* [Aim of the exercise] Copy verbatim the block of lines in the entries below whose first line contains "of Lemma 5.3" and whose last line contains "have hlb : (((List.ofFn". Leave out all other lines.

* [Given records]

import Literature.Computability.FineGrained.BKGadgetPrefix
import HarnessLib

/-!
# The Bringmann–Künnemann alignment gadget: the upper bound (structured alignments)

K. Bringmann, M. Künnemann, *Quadratic conditional lower bounds for string problems and dynamic
time warping*, FOCS 2015 (arXiv:1502.01063), §5.2, proof of Lemma 5.4, first half
("We now show the upper bound …"), for `c_subst = 1`: for every structured alignment
`{(Δ+1,1),…,(Δ+m,m)}`,
`editDist x y ≤ C + ∑ⱼ editDist x_{Δ+j} yⱼ` with `C = 2nγ₃ - β(n-m)(γ₄+γ₂)`.

The printed proof is followed literally: partition `x = x(Lʸ) · G(x_{Δ+1}) 0^{γ₂} ⋯ G(x_{Δ+m}) · x(Rʸ)`
along `y = Lʸ · G(y₁) 0^{γ₂} ⋯ G(y_m) · Rʸ` (`Params.gadgetX_split3`), concatenate traversals
(`editDist_append_append_le`, the easy half of Fact 5.7), use Lemma 5.8 with equality for
`x(Lʸ)`, `x(Rʸ)` (`Params.editDist_flatten_blocks_zeros`, `…blocks'_zeros`), match the separators
`0^{γ₂}` at cost `0` and cancel the guards (`Params.editDist_guard_guard`):
`editDist_gadgetX_gadgetX_le_sum`, `editDist_gadget_le_of_split` (list form) and
`editDist_gadget_le_structuredCost` (the form of `alignmentGadget_editDist`, part (i)).
-/

namespace Literature.Computability.FineGrained

open Cryptography

namespace BKGadget

namespace Params

variable (P : Params)

/-- Matching block by block: for equally many inputs on both sides,
`editDist (G(b₁)0^{γ₂}⋯G(b_m)) (G(y₁)0^{γ₂}⋯G(y_m)) ≤ ∑ⱼ editDist bⱼ yⱼ` (BK15, proof of Lemma 5.4:
"`editDist(Z_{Δ+j}ˣ, Zⱼʸ) = 0`" and "`editDist(G(x_{Δ+j}), G(y_j)) ≤ editDist(x_{Δ+j}, y_j)`").
[cite: BringmannKunnemannFOCS2015, Lemma 5.4 (proof)] -/
theorem editDist_gadgetX_gadgetX_le_sum (bs ys : List (List Bool)) (h : bs.length = ys.length) :
    editDist (P.gadgetX bs) (P.gadgetX ys) ≤ (List.zipWith editDist bs ys).sum := by
  induction bs generalizing ys with
  | nil =>
      rcases ys with _ | ⟨y, ys⟩
      · simp
      · simp at h
  | cons b bs ih =>
      rcases ys with _ | ⟨y, ys⟩
      · simp at h
      · have h' : bs.length = ys.length := by simpa using h
        rcases bs with _ | ⟨b', bs'⟩
        · rcases ys with _ | ⟨y', ys'⟩
          · simp [editDist_guard_guard]
          · simp at h'
        · rcases ys with _ | ⟨y', ys'⟩
          · simp at h'
          · have ih' := ih (y' :: ys') h'
            rw [P.gadgetX_cons b (List.cons_ne_nil _ _), P.gadgetX_cons y (List.cons_ne_nil _ _),
              List.zipWith_cons_cons, List.sum_cons]
            refine (editDist_append_append_le _ _ _ _).trans ?_
            rw [editDist_append_right_cancel, editDist_guard_guard]
            omega

/-- `y = 0^{nγ₃} · (G(y₁) 0^{γ₂} ⋯ G(y_m)) · 0^{nγ₃}`: the middle part of `y` is the `x`-construction
applied to the `yⱼ`. [cite: BringmannKunnemannFOCS2015, Lemma 5.3] -/
theorem gadgetY_eq (n : ℕ) (ys : List (List Bool)) :
    P.gadgetY n ys = zeros (n * P.γ₃) ++ P.gadgetX ys ++ zeros (n * P.γ₃) := rfl

/-- One block is short compared to `γ₃`: `5(4γ₁ + sₓ) ≤ γ₃` (so that `|x| ≤ nγ₃ = |Lʸ|`, BK15,
proof of Lemma 5.8: "the parameter `γ₃` is chosen such that `|x'| ≤ |x| ≤ |Lʸ|`").
[cite: BringmannKunnemannFOCS2015, Lemma 5.8 (proof)] -/
theorem block_le_γ₃ : 5 * (4 * P.γ₁ + P.sx) ≤ P.γ₃ := by
  simp only [γ₃, γ₂, γ₁]; omega

/-- **Lemma 5.4, upper bound, list form** (Bringmann–Künnemann, FOCS 2015): for inputs
`x₁…x_n = as ++ bs ++ cs` of type `(ℓₓ, sₓ)` and `y₁…y_m` with `m = |bs| ≥ 1`,
`editDist x y + 4(n-m)(4γ₁+sₓ) ≤ 2nγ₃ + ∑ⱼ editDist bⱼ yⱼ`, i.e.
`editDist x y ≤ C + δ(structured alignment with Δ = |as|)`. [cite: BringmannKunnemannFOCS2015, Lemma 5.4] -/
theorem editDist_gadget_le_of_split (as bs cs ys : List (List Bool)) (hbs : bs ≠ [])
    (hlen : bs.length = ys.length)
    (hxlen : ∀ z ∈ as ++ bs ++ cs, z.length = P.ℓx) (hxcnt : ∀ z ∈ as ++ bs ++ cs, z.count true = P.sx) :
    editDist (P.gadgetX (as ++ bs ++ cs)) (P.gadgetY (as.length + bs.length + cs.length) ys) +
        4 * ((as.length + cs.length) * (4 * P.γ₁ + P.sx)) ≤
      2 * ((as.length + bs.length + cs.length) * P.γ₃) + (List.zipWith editDist bs ys).sum := by
  obtain ⟨N, hN⟩ : ∃ N, N = (as.length + bs.length + cs.length) * P.γ₃ := ⟨_, rfl⟩
  have hblk := P.block_le_γ₃
  have has_len : ∀ z ∈ as, z.length = P.ℓx := fun z hz => hxlen z (by simp [hz])
  have has_cnt : ∀ z ∈ as, z.count true = P.sx := fun z hz => hxcnt z (by simp [hz])
  have hcs_len : ∀ z ∈ cs, z.length = P.ℓx := fun z hz => hxlen z (by simp [hz])
  have hcs_cnt : ∀ z ∈ cs, z.count true = P.sx := fun z hz => hxcnt z (by simp [hz])
  -- the three parts of `x`; the outer two are shorter than `N`
  have hpre_len : (as.map fun z => P.guard z ++ zeros P.γ₂).flatten.length ≤ N := by
    rw [P.length_flatten_map_guard_append_zeros as has_len, hN]
    calc as.length * (5 * (4 * P.γ₁ + P.sx))
        ≤ (as.length + bs.length + cs.length) * (5 * (4 * P.γ₁ + P.sx)) :=
          Nat.mul_le_mul_right _ (by omega)
      _ ≤ (as.length + bs.length + cs.length) * P.γ₃ := Nat.mul_le_mul_left _ hblk
  have hsuf_len : (cs.map fun z => zeros P.γ₂ ++ P.guard z).flatten.length ≤ N := by
    rw [P.length_flatten_map_zeros_append_guard cs hcs_len, hN]
    calc cs.length * (5 * (4 * P.γ₁ + P.sx))
        ≤ (as.length + bs.length + cs.length) * (5 * (4 * P.γ₁ + P.sx)) :=
          Nat.mul_le_mul_right _ (by omega)
      _ ≤ (as.length + bs.length + cs.length) * P.γ₃ := Nat.mul_le_mul_left _ hblk
  have h1 := P.editDist_flatten_blocks_zeros as has_len has_cnt N hpre_len
  have h2 := P.editDist_flatten_blocks'_zeros cs hcs_len hcs_cnt N hsuf_len
  have h3 := P.editDist_gadgetX_gadgetX_le_sum bs ys hlen
  have h4 := editDist_append_append_le
    ((as.map fun z => P.guard z ++ zeros P.γ₂).flatten ++ P.gadgetX bs) (zeros N ++ P.gadgetX ys)
    (cs.map fun z => zeros P.γ₂ ++ P.guard z).flatten (zeros N)
  have h5 := editDist_append_append_le (as.map fun z => P.guard z ++ zeros P.γ₂).flatten (zeros N)
    (P.gadgetX bs) (P.gadgetX ys)
  rw [P.gadgetX_split3 as hbs cs, gadgetY_eq, ← hN, Nat.add_mul]
  omega

end Params

/-! ### Part (i) of `alignmentGadget_editDist` -/

/-- The middle inputs `x_Δ, …, x_{Δ+m-1}` (0-based) as a list: dropping `Δ` and taking `m` entries
of `[x₀,…,x_{n-1}]` gives `[x_{Δ+j}]_{j<m}`. [folklore] -/
theorem take_drop_ofFn_eq {n m : ℕ} (x : Fin n → List Bool) (Δ : ℕ) (hΔ : Δ + m ≤ n) :
    ((List.ofFn x).drop Δ).take m = List.ofFn fun j : Fin m => x ⟨Δ + j, by omega⟩ := by
  apply List.ext_getElem
  · simp; omega
  · intro i h₁ h₂
    simp [List.getElem_take, List.getElem_drop, List.getElem_ofFn]

/-- The sum `∑ⱼ editDist bⱼ yⱼ` over the middle inputs is the structured cost. [folklore] -/
theorem sum_zipWith_eq_structuredCost {n m : ℕ} (x : Fin n → List Bool) (y : Fin m → List Bool)
    (Δ : ℕ) (hΔ : Δ + m ≤ n) :
    (List.zipWith editDist (((List.ofFn x).drop Δ).take m) (List.ofFn y)).sum =
      structuredCost x y Δ hΔ := by
  rw [take_drop_ofFn_eq x Δ hΔ, structuredCost]
  have : List.zipWith editDist (List.ofFn fun j : Fin m => x ⟨Δ + j, by omega⟩) (List.ofFn y) =
      List.ofFn fun j : Fin m => editDist (x ⟨Δ + j, by omega⟩) (y j) := by
    apply List.ext_getElem
    · simp
    · intro i h₁ h₂
      simp [List.getElem_zipWith, List.getElem_ofFn]
  rw [this, List.sum_ofFn]

/-- **Lemma 5.4, part (i)** (Bringmann–Künnemann, FOCS 2015, upper bound of Def. 3.1 for the gadget
of Lemma 5.3 with `c_subst = 1`): for `1 ≤ m ≤ n`, inputs `xᵢ` of type `(ℓₓ, sₓ)` and every
structured alignment `Δ` (`Δ + m ≤ n`), `editDist x y ≤ C + ∑_{j<m} editDist x_{Δ+j} yⱼ`.
[cite: BringmannKunnemannFOCS2015, Lemma 5.4] -/
theorem editDist_gadget_le_structuredCost (n m : ℕ) (P : Params) (x : Fin n → List Bool)
    (y : Fin m → List Bool) (hm : 1 ≤ m)
    (hxlen : ∀ i, (x i).length = P.ℓx) (hxcnt : ∀ i, (x i).count true = P.sx)
    (Δ : ℕ) (hΔ : Δ + m ≤ n) :
    editDist (P.gadgetX (List.ofFn x)) (P.gadgetY n (List.ofFn y)) ≤
      P.C n m + structuredCost x y Δ hΔ := by
  have hsplit : List.ofFn x = (List.ofFn x).take Δ ++ ((List.ofFn x).drop Δ).take m ++
      (List.ofFn x).drop (Δ + m) := by
    rw [List.append_assoc, ← List.drop_drop, List.take_append_drop, List.take_append_drop]
  have hla : ((List.ofFn x).take Δ).length = Δ := by simp; omega
  have hlb : (((List.ofFn x).drop Δ).take m).length = m := by simp; omega
  have hlc : ((List.ofFn x).drop (Δ + m)).length = n - (Δ + m) := by simp
  have hmem : ∀ z ∈ (List.ofFn x).take Δ ++ ((List.ofFn x).drop Δ).take m ++ (List.ofFn x).drop (Δ + m),
      z.length = P.ℓx ∧ z.count true = P.sx := by
    rw [← hsplit]; intro z hz
    obtain ⟨i, rfl⟩ := (List.mem_ofFn' _ _).1 hz
    exact ⟨hxlen i, hxcnt i⟩
  have h := P.editDist_gadget_le_of_split ((List.ofFn x).take Δ) (((List.ofFn x).drop Δ).take m)
    ((List.ofFn x).drop (Δ + m)) (List.ofFn y) (List.ne_nil_of_length_pos (by omega))
    (by rw [hlb, List.length_ofFn]) (fun z hz => (hmem z hz).1) (fun z hz => (hmem z hz).2)
  rw [← hsplit, hla, hlb, hlc, sum_zipWith_eq_structuredCost x y Δ hΔ,
    show Δ + m + (n - (Δ + m)) = n by omega, show Δ + (n - (Δ + m)) = n - m by omega] at h
  have hC : P.C n m + 4 * ((n - m) * (4 * P.γ₁ + P.sx)) = 2 * (n * P.γ₃) := by
    have := P.C_add n m
    simp only [Params.γ₃]
    linarith
  omega

end BKGadget

end Literature.Computability.FineGrained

* [Result for this exercise]
of Lemma 5.3 with `c_subst = 1`): for `1 ≤ m ≤ n`, inputs `xᵢ` of type `(ℓₓ, sₓ)` and every
structured alignment `Δ` (`Δ + m ≤ n`), `editDist x y ≤ C + ∑_{j<m} editDist x_{Δ+j} yⱼ`.
[cite: BringmannKunnemannFOCS2015, Lemma 5.4] -/
theorem editDist_gadget_le_structuredCost (n m : ℕ) (P : Params) (x : Fin n → List Bool)
    (y : Fin m → List Bool) (hm : 1 ≤ m)
    (hxlen : ∀ i, (x i).length = P.ℓx) (hxcnt : ∀ i, (x i).count true = P.sx)
    (Δ : ℕ) (hΔ : Δ + m ≤ n) :
    editDist (P.gadgetX (List.ofFn x)) (P.gadgetY n (List.ofFn y)) ≤
      P.C n m + structuredCost x y Δ hΔ := by
  have hsplit : List.ofFn x = (List.ofFn x).take Δ ++ ((List.ofFn x).drop Δ).take m ++
      (List.ofFn x).drop (Δ + m) := by
    rw [List.append_assoc, ← List.drop_drop, List.take_append_drop, List.take_append_drop]
  have hla : ((List.ofFn x).take Δ).length = Δ := by simp; omega
  have hlb : (((List.ofFn x).drop Δ).take m).length = m := by simp; omega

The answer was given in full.